Not all Google Assistant devices have screen, but for those that do I want to display all of the information I have in a table, which is convinient as the actions-on-google library offers a way to display a table of data. There's a couple of things to keep in mind, your table rows need to be of equal lengths to the table headers, and the cell contents cannot contain an integer or an empty string, these are a couple of things that I lost a ton of time to debugging because the Google documentation doesn't state it, and the API I'm using sometimes returns empty strings for data that isn't available.
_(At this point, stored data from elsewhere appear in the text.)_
import Summits.CriticalPhenomena.PercolationContinuityZ3.Theorems.PercNearOneGluingNoHeavyLowerTailSunflowerBlowupSaturated
import HarnessLib

/-!
# `NoHeavyLowerTail` (crux stmt-CriticalPhenomena-4575), abstract sunflower cubic: A-SAFETY PULLS BACK ALONG HOMOMORPHISMS OUT OF
# MAXIMAL TRIANGLE-FREE GRAPHS

Support file (seat `prim-ineq-prove-1` gen 42; `--supports stmt-CriticalPhenomena-4575`).  No `sorry`, no named facts, standard axioms.
Memo: run/shared/lean/prim/prim-ineq-prove-1/FINDING-BLOWUP-prove1-g42.md §2b, §3.

`…SunflowerBlowup` proved that A-safety of a graph core (`∀ p, Safe p (edgeCore Δ)`) passes to every pull-back `Δ.comap f`
(blow-ups of induced subgraphs), and `…SunflowerBlowupSaturated` that the conjecture `TriangleFreeSafe` reduces to MAXIMAL
triangle-free graphs (`K3Saturated`: every two distinct non-adjacent vertices have a common neighbour).  This file adds the
observation that makes the two fit together:

* `comap_eq_of_hom_of_k3Saturated` — a homomorphism `f : Γ →g Δ` from a maximal triangle-free graph `Γ` into a triangle-free
  graph `Δ` REFLECTS adjacency, i.e. `Δ.comap f = Γ` (if `f u ~ f v` but `u ≁ v`, a common neighbour `w` of `u, v` gives the
  triangle `f u, f v, f w` in `Δ`).  So a maximal triangle-free graph is an induced subgraph of a blow-up of every triangle-free
  graph it maps to.
* `aSafe_of_hom_of_k3Saturated` — hence **A-safety pulls back along arbitrary homomorphisms out of maximal triangle-free graphs**:
  if `Δ` is triangle-free with an A-safe core and `Γ` is maximal triangle-free with `Γ →g Δ`, then the core of `Γ` is A-safe.
  (With (And) of `…SunflowerAndrasfai` this covers every maximal triangle-free graph homomorphic to an Andrásfai graph — by the
  theorems of Jin and Chen–Jin–Koh every maximal triangle-free graph with `χ ≤ 3` and minimum degree `> n/3`.)
* `k3Saturated_iff_maximal` — sanity link with the literature's notion: for a triangle-free `Γ`, `K3Saturated Γ` iff no proper
  supergraph of `Γ` (on the same vertices) is triangle-free.
-/

namespace Summit.CriticalPhenomena.PercolationContinuityZ3.Theorems.SunflowerPartition

namespace SafeCalc

variable {V W : Type*}

/-- A homomorphism from a MAXIMAL triangle-free graph into a triangle-free graph reflects adjacency: the source is the
pull-back of the target.  (If `f u ~ f v` with `u ≁ v`, `u ≠ v`, a common neighbour `w` yields the triangle `{f u, f v, f w}`;
`u = v` is excluded by loop-freeness of `Δ`.) [this work] -/
theorem comap_eq_of_hom_of_k3Saturated {Γ : SimpleGraph V} {Δ : SimpleGraph W} (f : Γ →g Δ) (hΔ : Δ.CliqueFree 3)
    (hΓ : K3Saturated Γ) : Δ.comap f = Γ := by
  ext u v
  simp only [SimpleGraph.comap_adj]
  refine ⟨fun h => ?_, fun h => f.map_adj h⟩
  classical
  by_contra hne
  have huv : u ≠ v := by
    rintro rfl
    exact h.ne rfl
  obtain ⟨w, huw, hvw⟩ := hΓ u v huv hne
  exact hΔ _ (SimpleGraph.is3Clique_triple_iff.2 ⟨h, f.map_adj huw, f.map_adj hvw⟩)

/-- **A-safety pulls back along homomorphisms out of maximal triangle-free graphs.**  If `Δ` is triangle-free with an A-safe
graph core and the maximal triangle-free graph `Γ` admits a homomorphism `Γ →g Δ`, then the graph core of `Γ` is A-safe
(`Γ = Δ.comap f` by `comap_eq_of_hom_of_k3Saturated`, then `aSafe_edgeCore_comap`). [this work] -/
theorem aSafe_of_hom_of_k3Saturated [Fintype V] [Fintype W] {Γ : SimpleGraph V} {Δ : SimpleGraph W} (f : Γ →g Δ)
    (hΔ : Δ.CliqueFree 3) (hΓ : K3Saturated Γ) (h : ∀ q : W → unitInterval, Safe q (edgeCore Δ))
    (p : V → unitInterval) : Safe p (edgeCore Γ) := by
  rw [← comap_eq_of_hom_of_k3Saturated f hΔ hΓ]
  exact aSafe_edgeCore_comap f Δ h p

/-- For a triangle-free graph, `K3Saturated` (every two distinct non-adjacent vertices have a common neighbour) is
MAXIMALITY among triangle-free graphs on the same vertex set: no strictly larger graph is triangle-free. [this work] -/
theorem k3Saturated_iff_maximal {Γ : SimpleGraph V} (hΓ : Γ.CliqueFree 3) :
    K3Saturated Γ ↔ ∀ Δ : SimpleGraph V, Γ < Δ → ¬ Δ.CliqueFree 3 := by
  classical
  constructor
  · intro hsat Δ hlt hΔ
    obtain ⟨hle, hne⟩ := lt_iff_le_and_ne.1 hlt
    -- an edge of `Δ` missing from `Γ`
    have : ∃ u v, Δ.Adj u v ∧ ¬ Γ.Adj u v := by
      by_contra hall
      simp only [not_exists, not_and, not_not] at hall
      exact hne (le_antisymm hle fun u v h => hall u v h)
    obtain ⟨u, v, huv, hnuv⟩ := this
    obtain ⟨w, huw, hvw⟩ := hsat u v huv.ne hnuv
    exact hΔ _ (SimpleGraph.is3Clique_triple_iff.2 ⟨huv, hle huw, hle hvw⟩)
  · intro hmax u v hne hnuv
    -- add the edge `uv`; the new graph is strictly larger, hence has a triangle, which must use `uv`
    set Δ := Γ ⊔ SimpleGraph.edge u v with hΔdef
    have hlt : Γ < Δ := by
      refine lt_of_le_of_ne le_sup_left fun heq => hnuv ?_
      have : Δ.Adj u v := by
        rw [hΔdef, SimpleGraph.sup_adj, SimpleGraph.edge_adj]
        exact Or.inr ⟨Or.inl ⟨rfl, rfl⟩, hne⟩
      rwa [← heq] at this
    have h3 := hmax Δ hlt
    simp only [SimpleGraph.CliqueFree, not_forall, not_not] at h3
    obtain ⟨s, hs⟩ := h3
    obtain ⟨a, b, c, hab, hac, hbc, -⟩ := SimpleGraph.is3Clique_iff.1 hs
    -- classify the three edges of the triangle: in `Γ`, or the new edge `uv`
    have key : ∀ x y, Δ.Adj x y → Γ.Adj x y ∨ ((x = u ∧ y = v) ∨ (x = v ∧ y = u)) := by
      intro x y h
      rw [hΔdef, SimpleGraph.sup_adj, SimpleGraph.edge_adj] at h
      rcases h with h | ⟨h, -⟩
      · exact Or.inl h
      · exact Or.inr h
    -- two ordered copies of the new edge with the same first vertex have the same second vertex
    have pair : ∀ x y z, ((x = u ∧ y = v) ∨ (x = v ∧ y = u)) → ((x = u ∧ z = v) ∨ (x = v ∧ z = u)) → y = z := by
      rintro x y z (⟨hx, hy⟩ | ⟨hx, hy⟩) (⟨hx', hz⟩ | ⟨hx', hz⟩)
      · rw [hy, hz]
      · exact absurd (hx.symm.trans hx') hne
      · exact absurd (hx'.symm.trans hx) hne
      · rw [hy, hz]
    -- from a triangle `x y z` of `Δ` whose edge `xy` is the new edge, the third vertex is a common neighbour of `u, v` in `Γ`
    have tri : ∀ x y z, Δ.Adj x z → Δ.Adj y z → ((x = u ∧ y = v) ∨ (x = v ∧ y = u)) →
        ∃ w, Γ.Adj u w ∧ Γ.Adj v w := by
      intro x y z hxz hyz hxy
      have hyx : (y = u ∧ x = v) ∨ (y = v ∧ x = u) :=
        hxy.elim (fun h => Or.inr ⟨h.2, h.1⟩) fun h => Or.inl ⟨h.2, h.1⟩
      have hxz' : Γ.Adj x z := by
        rcases key x z hxz with h | h
        · exact h
        · exact absurd (pair x y z hxy h) hyz.ne
      have hyz' : Γ.Adj y z := by
        rcases key y z hyz with h | h
        · exact h
        · exact absurd (pair y x z hyx h) hxz.ne
      rcases hxy with ⟨hx, hy⟩ | ⟨hx, hy⟩
      · exact ⟨z, hx ▸ hxz', hy ▸ hyz'⟩
      · exact ⟨z, hy ▸ hyz', hx ▸ hxz'⟩
    rcases key a b hab with hab' | hnew
    · rcases key a c hac with hac' | hnew
      · rcases key b c hbc with hbc' | hnew
        · exact absurd (SimpleGraph.is3Clique_triple_iff.2 ⟨hab', hac', hbc'⟩) (hΓ _)
        · exact tri b c a hab.symm hac.symm hnew
      · exact tri a c b hab hbc.symm hnew
    · exact tri a b c hac hbc hnew

end SafeCalc

end Summit.CriticalPhenomena.PercolationContinuityZ3.Theorems.SunflowerPartition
import * as functions from 'firebase-functions'
import {
  dialogflow,
  Image,
  Table,
  Button,
  SimpleResponse,
} from 'actions-on-google'
import {
  lineNamesEnum,
  serviceCodesEnum,
  convertCode,
} from '/images/blog/2018-12-05-dc-metro-google-assistant-action/util'
import {
  fetchTrainTimetable,
  fetchBusTimetable,
} from '/images/blog/2018-12-05-dc-metro-google-assistant-action/wmata'

const app = dialogflow({ debug: true })

app.intent(
  'metro_timetable',
  async (
    conv: any,
    { transport, station }: { transport: string, station: string },
  ) => {
    const timetable: any = await fetchTrainTimetable(station)

    /* Generates the neccersary table cells for display devices.
        Falls back to 'TBD' if the data isn't present in the API return. */
    const timetableCells = timetable.map((item) => {
      return {
        cells: [
          lineNamesEnum[item.Line] || 'TBD',
          item.Destination || 'TDB',
          item.Car || 'TBD',
          convertCode(item.Min || 'TBD', serviceCodesEnum),
        ],
      }
    })

    //...

    /* As this data can only be displayed on a screen, we check if the user actually has one
        before the payload is sent. */
    if (conv.surface.capabilities.has('actions.capability.SCREEN_OUTPUT')) {
      conv.close(
        new Table({
          title: station,
          subtitle: new Date().toLocaleString(),
          image: new Image({
            url: 'https://upload.wikimedia.org/wikipedia/commons/thumb/0/0a/WMATA_Metro_Logo_small.svg/1024px-WMATA_Metro_Logo_small.svg.png',
            alt: 'DC Metro Logo',
          }),
          columns: [
            {
              header: 'Line',
              align: 'LEADING',
            },
            {
              header: 'Destination',
              align: 'CENTER',
            },
            {
              header: 'Car',
            },
            {
              header: 'Arrival',
              align: 'TRAILING',
            },
          ],
          rows: timetableCells,
          buttons: new Button({
            title: 'Issues and Feedback',
            url: 'https://github.com/JamesIves/dc-metro-google-action/issues',
          }),
        }),
      )
    }
  },
)

In theory once our intent fires we should be able to get an audio prompt about the next arriving train, and a table of data with all of the arriving trains on a device with a screen.

Simulation

When you're ready you can deploy the action to Firebase and copy the URL it generates. Within the fulfillment area of Dialogflow you'll see a Webhook URL field, add the path there and any additional parameters it requires, and then enable it. With this configured you'll be able to use the Google Assistant simulator which you'll find on the Actions on Google console. This is a chance for you to test your action before it gets deployed to the masses. The action needs to be rigorously tested, try giving it some commands that you wouldn't expect, and try your best to break it. I found that writing an action required a lot of code built around error handling, mostly because if it errors once the entire action will stop functioning which isn't ideal. I had to test many edge cases with the API I was working with as the data isn't always totally consistent and occasionally it would cause the DialogFlow parser to throw an error.

Metro app on the Google Home Hub

If all your testing is successful you'll be ready to submit the action for production. If Google finds an issue they'll send you an email and you'll need to fix the problem they find before you submit it again.

Closing Thoughts

If you'd like to try out my DC Metro application you can invoke it on any Google Assistant powered device or application. If you're more interested in the code it's open source and available on Github.